Come Fiom di Padova condanniamo senza se e senza ma quello che è accaduto la notte fra domenica e lunedì al Campus Kidane di Padova dove, approfittando dell'assenza degli 11 ospiti e dei loro educatori, che in questi giorni sono fuori per una breve vacanza, qualcuno è entrato nella struttura con il preciso intento di far danno e intimidire ragazzi e operatori rompendo le porte, sfasciando il mobilio, rovesciando a terra oggetti, vestiti, cibo, detersivi e bevande e rubando solo due computer e distruggendo la documentazione dei giovani ospiti contenuta in due faldoni.

Nel Campus Kidane di Padova, una delle strutture gestite da don Luca Favarin, presidente della cooperativa Percorso Vita, infatti, vivono giovanissimi stranieri salvati dalla strada e dal racket della droga. Proprio per questo il primo pensiero è che questa sia un’azione intimidatoria contro questo tipo di realtà che tolgono manodopera a basso costo per furti e spaccio.

“La nostra città è e sarà sempre luogo della cultura, della solidarietà e dell’accoglienza! Padova ha l’unica università italiana medaglia d’oro della resistenza contro il nazifascismo ed è sempre stata in prima linea contro i soprusi vigliacchi. Soprusi contro i quali i metalmeccanici vigilano e vigileranno sempre con ogni mezzo. Chi mette a repentaglio progetti come quello di don Luca Favarin tocca anche la Fiom ed i metalmeccanici. Pe questi motivi siamo pronti, se ci fosse bisogno, ad aiutare i ragazzi nella sistemazione del Campus Kidane. Tutta la nostra solidarietà e il nostro sostegno vanno a don Luca, ai lavoratori della cooperativa Percorso vita e ai migranti che cercano, attraverso questa realtà, di ricostruirsi una vita nel nostro Paese, uscendo dalle persecuzioni, dallo sfruttamento e dalla schiavitù.” Ha dichiarato Loris Scarpa, segretario generale della Fiom di Padova.

La solidarietà della Cgil di Padova a Don Luca Favarin

Raid contro il Campus Kidane di Don Luca Favarin

Cgil Padova: “Solidarietà a Don Luca Favarin e netta condanna del gesto intimidatorio contro la comunità dei minori: necessario fare piena chiarezza su quanto accaduto”

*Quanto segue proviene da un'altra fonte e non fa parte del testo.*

/-- **Energy identity for weak eigenfunctions** (Parseval): if
`Λ_{m,k} ⟪e_k, S⟫ - ν² ⟪e_k, x² S⟫ = λ ⟪e_k, S⟫` for all `k`, then
`∑_k Λ_{m,k} |⟪e_k, S⟫|² = λ ‖S‖² + ν² Re ⟪S, x² S⟫` (so `S` lies in the form domain).
[cite: DafermosRodnianskiShlapentokhrothman2014, §5.2.1 (32)] -/
theorem hasSum_level_mul_norm_sq {m : ℕ} {ν : ℝ} {S : Lp ℂ 2 legendreMeasure} {lam : ℝ}
    (heq : ∀ k : ℕ, (assocLegLevel m k : ℂ) * ⟪assocLegBasis m k, S⟫_ℂ -
      ((ν ^ 2 : ℝ) : ℂ) * ⟪assocLegBasis m k, mulSq S⟫_ℂ = (lam : ℂ) * ⟪assocLegBasis m k, S⟫_ℂ) :
    HasSum (fun k ↦ assocLegLevel m k * ‖⟪assocLegBasis m k, S⟫_ℂ‖ ^ 2)
      (lam * ‖S‖ ^ 2 + ν ^ 2 * (⟪S, mulSq S⟫_ℂ).re) := by
  set R : Lp ℂ 2 legendreMeasure := (lam : ℂ) • S + ((ν ^ 2 : ℝ) : ℂ) • mulSq S with hR
  have hk : ∀ k, (assocLegLevel m k : ℂ) * ⟪assocLegBasis m k, S⟫_ℂ =
      ⟪assocLegBasis m k, R⟫_ℂ := fun k ↦ by
    rw [hR, inner_add_right, inner_smul_right, inner_smul_right]
    linear_combination heq k
  have hP := (assocLegBasis m).hasSum_inner_mul_inner S R
  have hfun : (fun k ↦ ⟪S, assocLegBasis m k⟫_ℂ * ⟪assocLegBasis m k, R⟫_ℂ) =
      fun k ↦ ((assocLegLevel m k * ‖⟪assocLegBasis m k, S⟫_ℂ‖ ^ 2 : ℝ) : ℂ) := by
    funext k
    rw [← hk k, ← inner_conj_symm S, mul_left_comm, Complex.conj_mul']
    push_cast
    ring
  have hval : ⟪S, R⟫_ℂ = ((lam * ‖S‖ ^ 2 + ν ^ 2 * (⟪S, mulSq S⟫_ℂ).re : ℝ) : ℂ) := by
    have hre := inner_mulSq_self_eq_re S
    have hSS : ⟪S, S⟫_ℂ = ((‖S‖ ^ 2 : ℝ) : ℂ) := by
      rw [inner_self_eq_norm_sq_to_K]
      norm_cast
    rw [hR, inner_add_right, inner_smul_right, inner_smul_right, hSS]
    conv_lhs => rw [hre]
    push_cast
    ring
  rw [hfun, hval] at hP
  exact (RCLike.hasSum_ofReal (𝕜 := ℂ)).1 (by exact_mod_cast hP)
/-- **The parity class through one odd character** (`8 ∣ |G|`): `a_χ(T)` is even for ALL odd `χ` iff it is even for
one odd `χ₁` (tree `card_filter_mod_two_eq`). [cite: Kubota1965, §4 Lemma 2] [cite: Dodson1984, §3.1.1 Theorem] -/
theorem forall_even_iff_even (hexp : ∀ g : G, g ^ 2 = 1) (h : IsCMTypeWith ρ (T : Set G))
    (h8 : 8 ∣ Fintype.card G) {χ₁ : AddChar (Additive G) ℂ} (hχ₁ : χ₁ (Additive.ofMul ρ) = -1) :
    (∀ χ : AddChar (Additive G) ℂ, χ (Additive.ofMul ρ) = -1 →
      Even (T.filter fun s => χ (Additive.ofMul s) = -1).card) ↔
      Even (T.filter fun s => χ₁ (Additive.ofMul s) = -1).card := by
  constructor
  · exact fun hall => hall χ₁ hχ₁
  · intro hev χ hχ
    have hmod := card_filter_mod_two_eq hexp h h8 hχ hχ₁
    rw [Nat.even_iff] at hev ⊢
    omega

/-- The finset of EVEN types written through one odd character `χ₁`. [cite: Dodson1984, §3.1.1 Theorem] -/
theorem filter_forall_even_eq_filter_even (hexp : ∀ g : G, g ^ 2 = 1) (h8 : 8 ∣ Fintype.card G)
    {χ₁ : AddChar (Additive G) ℂ} (hχ₁ : χ₁ (Additive.ofMul ρ) = -1) :
    ((Finset.univ : Finset (Finset G)).filter fun T : Finset G => IsCMTypeWith ρ (T : Set G) ∧
      ∀ χ : AddChar (Additive G) ℂ, χ (Additive.ofMul ρ) = -1 →
        Even (T.filter fun s => χ (Additive.ofMul s) = -1).card) =
    (Finset.univ : Finset (Finset G)).filter fun T : Finset G => IsCMTypeWith ρ (T : Set G) ∧
      Even (T.filter fun s => χ₁ (Additive.ofMul s) = -1).card :=
  Finset.filter_congr fun _ _ => and_congr_right fun hT => forall_even_iff_even hexp hT h8 hχ₁

end Helpers

/-! ## §1 The fourth moment of an even type is a function of its rank -/

section Moment

/-- The profile system of order `32` (`16n₆₄ + 9n₃₆ + 4n₁₆ + n₄ = 16`, `Σ n = 16`, `rank + n₀ = 17`) determines the
fourth moment `4096n₆₄ + 1296n₃₆ + 256n₁₆ + 16n₄` from the rank. [folklore] -/
private theorem moment_of_profile {r n64 n36 n16 n4 n0 : ℕ} (e1 : 16 * n64 + 9 * n36 + 4 * n16 + n4 = 16)
    (e2 : n64 + n36 + n16 + n4 + n0 = 16) (e4 : r + n0 = 17)
    (hr : r = 17 ∨ r = 11 ∨ r = 9 ∨ r = 5 ∨ r = 2) :
    (4096 * (n64 : ℤ) + 1296 * (n36 : ℤ) + 256 * (n16 : ℤ) + 16 * (n4 : ℤ) : ℤ) =
      (if r = 2 then 4096 else 0) + (if r = 5 then 1024 else 0) + (if r = 9 then 1408 else 0) +
        (if r = 11 then 640 else 0) + (if r = 17 then 256 else 0) := by
  rcases hr with rfl | rfl | rfl | rfl | rfl
  · have h0 : n0 = 0 := by omega
    have h64 : n64 = 0 := by omega
    have h36 : n36 = 0 := by omega
    have h16 : n16 = 0 := by omega
    have h4 : n4 = 16 := by omega
    subst h64 h36 h16 h4
    norm_num
  · have h0 : n0 = 6 := by omega
    have h64 : n64 = 0 := by omega
    have h36 : n36 = 0 := by omega
    have h16 : n16 = 2 := by omega
    have h4 : n4 = 8 := by omega
    subst h64 h36 h16 h4
    norm_num
  · have h0 : n0 = 8 := by omega
    have h64 : n64 = 0 := by omega
    have h36 : n36 = 1 := by omega
    have h16 : n16 = 0 := by omega
    have h4 : n4 = 7 := by omega
    subst h64 h36 h16 h4
    norm_num
  · have h0 : n0 = 12 := by omega
    have h64 : n64 = 0 := by omega
    have h36 : n36 = 0 := by omega
    have h16 : n16 = 4 := by omega
    have h4 : n4 = 0 := by omega
    subst h64 h36 h16 h4
    norm_num
  · have h0 : n0 = 15 := by omega
    have h64 : n64 = 1 := by omega
    have h36 : n36 = 0 := by omega
    have h16 : n16 = 0 := by omega
    have h4 : n4 = 0 := by omega
    subst h64 h36 h16 h4
    norm_num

“L’accoglienza va sempre difesa. Quanto accaduto è un brutto segnale. Necessario che tutti facciano la loro parte per difendere esperienze di integrazione e liberazione come quelle promosse da Don Luca Favarin. Europa e Italia per questo tema fanno ancora troppo poco”

Non si fa attendere la reazione della Cgil di Padova dopo il raid che ha messo a soqquadro il Campus Kidane destinato, da Don Luca Favarin e dalla Cooperativa Percorso Vita, a progetti di integrazione per minori stranieri, spesso vittime del racket della prostituzione, dello spaccio e dei furti.

“Quanto accaduto al Campus Kidane – dice Aldo Marturano, Segretario Generale della Cgil di Padova – è molto grave. Trovo doveroso esprimere innanzitutto la solidarietà della Cgil padovana a Don Luca Favarin, una persona da ringraziare quotidianamente per tutto quello che ha fatto e fa per centinaia di ragazze e ragazzi in progetti come quello che hanno voluto vigliaccamente colpire. In secondo luogo non si può che condannare nettamente questo gesto dal chiaro sapore intimidatorio: se il suo obiettivo era spaventare chi crede nell’integrazione, ebbene si sappia che ha fallito: oggi ci crediamo di più e siamo più che mai determinati a difendere questo tipo di esperienze”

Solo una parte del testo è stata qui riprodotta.